import Summits.BirchSwinnertonDyer.BirchSwinnertonDyer.Theorems.ThetaPartnerAtTwoSignedControlAtTwoShaTwoPrimaryVanishing
import Summits.BirchSwinnertonDyer.BirchSwinnertonDyer.Theorems.ThetaPartnerAtTwoSignedControlAtTwoArchMovesTwoTorsion
import Summits.BirchSwinnertonDyer.BirchSwinnertonDyer.Theses.ThetaPartnerAtTwo
import Summits.BirchSwinnertonDyer.BirchSwinnertonDyer.Theses.ResidualThetaTransportAtTwo
import Summits.BirchSwinnertonDyer.BirchSwinnertonDyer.Theorems.ThetaPartnerAtTwoSignedControlAtTwoCasselsOfPT
import Summits.BirchSwinnertonDyer.BirchSwinnertonDyer.Theorems.ThetaPartnerAtTwoSignedControlAtTwoCoinvOfResTwo
import Literature.NumberTheory.EllipticCurves.SelmerCorankProofs
import HarnessLib

/-!
# `Ш²(ℚ, E[2^∞]) = 0` and the K4 body from {PT(b), PT(a)} ALONE on the sub-row «complex conjugation moves `E[2]`»
# (K4 `SignedControlAtTwo`, line `eulerchar` v12: the two archimedean stubs discharged at the consumed module)

Crux K4 `SignedControlAtTwo` (stmt-BirchSwinnertonDyer-20309; routes `ThetaPartnerAtTwo` / `ResidualThetaTransportAtTwo`),
line `eulerchar` v12 (four generic Poitou–Tate stubs over `ℚ`); width seat `bsd-wall-tp2-p3-w3` g8
(`--supports stmt-BirchSwinnertonDyer-20309`, helper).

The registered composition consumes the archimedean stubs `stub_poitouTateThreeRealRat` (Milne I 4.10 (c), `r = 3`) and
`stub_poitouTateTwoRealRat` (Cor. 4.16) only inside `SignedEC.ShaTwo.exists_nsmul_eq_of_mem_shaTwo`, and there only at the
module `E[2]`.  §1 re-runs that proof VERBATIM with the two facts weakened to their instances at `E[p]`
(`exists_nsmul_eq_of_mem_shaTwo_at`, `forall_mem_shaTwo_primary_eq_zero_at`); §2 discharges both instances over `ℚ` at
`p = 2` on the sub-row «the archimedean decomposition group `Γ_{ℚ_∞}` moves `E[2]`» (⟺ `Δ(E) < 0`) by
`SignedEC.ArchMoves.threeRealPlaces_twoTorsion_of_moves` / `twoRealPlaces_twoTorsion_of_moves` (`H³(ℚ, E[2]) = 0` via Shapiro +
`cd₂(ℚ(E[2])) ≤ 2`; `H²(ℚ_∞, E[2]) = 0`), giving **`forall_mem_shaTwo_two_primary_eq_zero_of_goodSS_of_moves`**:
`Ш²(ℚ, E[2^∞]) = 0` on that sub-row from `poitouTate_sha_tateDual ℚ` ALONE; §3 is the K4 door on the sub-row:
**`signedControl_body_of_moves`** — both conjuncts of the crux body for every curve of the row with `Γ_{ℚ_∞}` moving
`E[2]`, from the TWO generic stubs `poitouTate_selmerStructure_duality ℚ` (PT(b), via Cassels) and `poitouTate_sha_tateDual ℚ`
(PT(a), counting) — the archimedean residue of skeleton v12 is EMPTY there.

HONEST FRAMING: THEOREMS only (no definition, no named fact, no `sorry`); CONDITIONAL on the two cited Poitou–Tate facts
(hypotheses by name) and on the sub-row hypothesis `hmove`; on the complementary sub-row (`Δ > 0`: `ℚ(E[2])` totally real)
the archimedean stubs remain cited; closes no item; BSD is not proved by any of this.

References: [MilneADT2006] I Thm. 4.10 (a)(c), Cor. 4.16, Lemma 6.12, Thm. 6.13 (c); [SerreGaloisCohomology1997] I §2.5,
II §4.4 Prop. 13; [GreenbergLNM1716] §4 p. 119; [BDKim2013] Cor. 3.15; [Kobayashi2003] Thm. 1.2.
-/

set_option autoImplicit false
-- the Theorems namespace of this sub repeats the summit name by design (D-0017 nested layout)
set_option linter.dupNamespace false

noncomputable section

open scoped NumberField ContRepresentation

open CategoryTheory NumberField IsDedekindDomain Field Function WeierstrassCurve
open _root_.TopRep _root_.ContRepresentation _root_.ContinuousCohomology
open Literature.NumberTheory.EllipticCurves Literature.NumberTheory.GaloisRepresentations
open Literature.NumberTheory.GaloisRepresentations.DiscreteGaloisModule (sha shaTwo mem_sha_iff mem_shaTwo_iff tateDual)
open Literature.NumberTheory.GaloisCohomology
open Summit.BirchSwinnertonDyer.Rank1Residual.X11b (LocBridge.primaryGaloisModule)
open Summit.BirchSwinnertonDyer.Rank1Residual.X11b.Levels (primaryInclusion)
open Summit.BirchSwinnertonDyer.BirchSwinnertonDyer.Theorems.SignedEC.ShaTwo

namespace Summit.BirchSwinnertonDyer.BirchSwinnertonDyer.Theorems.SignedEC.ShaTwoArchMoves

/-! ## §1 The halving and the vanishing of `Ш²(K, E[p^∞])` with the archimedean facts AT `E[p]` -/

section Divisible

variable {K : Type} [Field K] [NumberField K] (W : WeierstrassCurve K) [W.IsElliptic] (p : ℕ) [Fact p.Prime]

/-- **Halving in `Ш²(K, E[p^∞])`, `K` totally real, with the two archimedean Poitou–Tate rows assumed ONLY AT `E[p]`**
(`h3`: a class of `H³(K, E[p])` dying at the infinite places is `0`; `h2`: every family of classes in `H²(K_w, E[p])` is
realised by a global class at the real places) — otherwise VERBATIM `SignedEC.ShaTwo.exists_nsmul_eq_of_mem_shaTwo` (Milne
*ADT* I Lemma 6.12 / Thm. 6.13 (c) inside `Ш²`). [cite: MilneADT2006, Ch. I, Thm. 4.10 (c), Cor. 4.16, Lemma 6.12, Thm. 6.13 (c)] -/
theorem exists_nsmul_eq_of_mem_shaTwo_at [IsTotallyReal K]
    (h3 : ∀ c : galoisCohomology (W.torsionGaloisModule ((p : ℕ) : ℤ)) 3,
      (∀ w : InfinitePlace K, galoisCohomology.localization (W.torsionGaloisModule ((p : ℕ) : ℤ)) (Sum.inl w) 3 c = 0) →
        c = 0)
    (h2 : ∀ r : ∀ w : InfinitePlace K, galoisCohomology ((W.torsionGaloisModule ((p : ℕ) : ℤ)).toLocal (Sum.inl w)) 2,
      ∃ c : galoisCohomology (W.torsionGaloisModule ((p : ℕ) : ℤ)) 2,
        ∀ w : InfinitePlace K, w.IsReal →
          galoisCohomology.localization (W.torsionGaloisModule ((p : ℕ) : ℤ)) (Sum.inl w) 2 c = r w)
    (hfin : ∀ (v : HeightOneSpectrum (𝓞 K))
      (Z : galoisCohomology ((LocBridge.primaryGaloisModule W p).toLocal (Sum.inr v)) 2), Z = 0)
    (c : galoisCohomology (LocBridge.primaryGaloisModule W p) 2) (hc : c ∈ shaTwo (LocBridge.primaryGaloisModule W p)) :
    ∃ c' ∈ shaTwo (LocBridge.primaryGaloisModule W p), p • c' = c := by
  haveI : NeZero p := ⟨(Fact.out : p.Prime).ne_zero⟩
  haveI : Finite (W.geomTorsion ((p : ℕ) : ℤ)) := finite_geomTorsion_of_neZero W p
  haveI : CompactSpace (absoluteGaloisGroup K) := absoluteGaloisGroup_compactSpace K
  obtain ⟨M, -, z, hz, rfl⟩ := exists_mem_shaTwo_map_primaryInclusion_eq W p c hc
  have hses := isSES_torsionInclusion_levelMul W p M
  obtain ⟨y, hy⟩ := IsSES.exists_map_two_eq_of_forall_localization_inl hses
    (fun c hc ↦ h3 c hc) z
    (fun w ↦ (mem_shaTwo_iff _ _).1 hz (Sum.inl w))
  rw [DiscreteGaloisModule.cohomologyMap_homOfIntertwining] at hy
  have hloc : ∀ w : InfinitePlace K,
      ∃ r : galoisCohomology ((W.torsionGaloisModule ((p : ℕ) : ℤ)).toLocal (Sum.inl w)) 2,
        galoisCohomology.map ((W.torsionInclusion (natCast_dvd_pow_succ_cast p M)).restrictField w.Completion) 2 r =
          galoisCohomology.localization (W.torsionGaloisModule ((p ^ (M + 1) : ℕ) : ℤ)) (Sum.inl w) 2 y := by
    intro w
    haveI : CompactSpace (absoluteGaloisGroup (Place.Completion (Sum.inl w : Place K))) :=
      absoluteGaloisGroup_compactSpace _
    haveI : CompactSpace (absoluteGaloisGroup w.Completion) := absoluteGaloisGroup_compactSpace _
    have hw : galoisCohomology.map
        ((Summit.BirchSwinnertonDyer.Rank1Residual.X11b.Levels.levelMul W p M 1).restrictField w.Completion) 2
          (galoisCohomology.localization (W.torsionGaloisModule ((p ^ (M + 1) : ℕ) : ℤ)) (Sum.inl w) 2 y) = 0 := by
      rw [← localization_inl_map_two, hy]
      exact (mem_shaTwo_iff _ _).1 hz (Sum.inl w)
    exact (hses.restrictField w.Completion).exists_map_two_eq_of_map_two_eq_zero _ hw
  choose r hr using hloc
  obtain ⟨c₀, hc₀⟩ := h2 r
  set y₁ := y - galoisCohomology.map (W.torsionInclusion (natCast_dvd_pow_succ_cast p M)) 2 c₀ with hy₁
  have hy₁z : galoisCohomology.map (Summit.BirchSwinnertonDyer.Rank1Residual.X11b.Levels.levelMul W p M 1) 2 y₁ = z := by
    rw [hy₁, map_sub, hy, ← DiscreteGaloisModule.cohomologyMap_homOfIntertwining,
      ← DiscreteGaloisModule.cohomologyMap_homOfIntertwining (W.torsionInclusion (natCast_dvd_pow_succ_cast p M)),
      hses.map_two_map_two]
    exact sub_zero z
  have hy₁loc : ∀ w : InfinitePlace K,
      galoisCohomology.localization (W.torsionGaloisModule ((p ^ (M + 1) : ℕ) : ℤ)) (Sum.inl w) 2 y₁ = 0 := fun w ↦ by
    rw [hy₁, map_sub, localization_inl_map_two, hc₀ w (IsTotallyReal.isReal w), hr w, sub_self]
  refine ⟨galoisCohomology.map (primaryInclusion W p (M + 1)) 2 y₁, (mem_shaTwo_iff _ _).2 ?_, ?_⟩
  · rintro (w | v)
    · rw [localization_inl_map_two, hy₁loc]
      exact map_zero _
    · exact hfin v _
  · rw [← hy₁z, map_two_map_two_eq_nsmul_map_two (Summit.BirchSwinnertonDyer.Rank1Residual.X11b.Levels.levelMul W p M 1)
      (primaryInclusion W p M) (primaryInclusion W p (M + 1)) (p ^ 1)
      (Summit.BirchSwinnertonDyer.Rank1Residual.X11b.Levels.primaryInclusion_levelMul W p M 1), pow_one]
-----
Directions: Read the records above. Show each line that has the string "cited".

Completed exercise:
HONEST FRAMING: THEOREMS only (no definition, no named fact, no `sorry`); CONDITIONAL on the two cited Poitou–Tate facts
the archimedean stubs remain cited; closes no item; BSD is not proved by any of this.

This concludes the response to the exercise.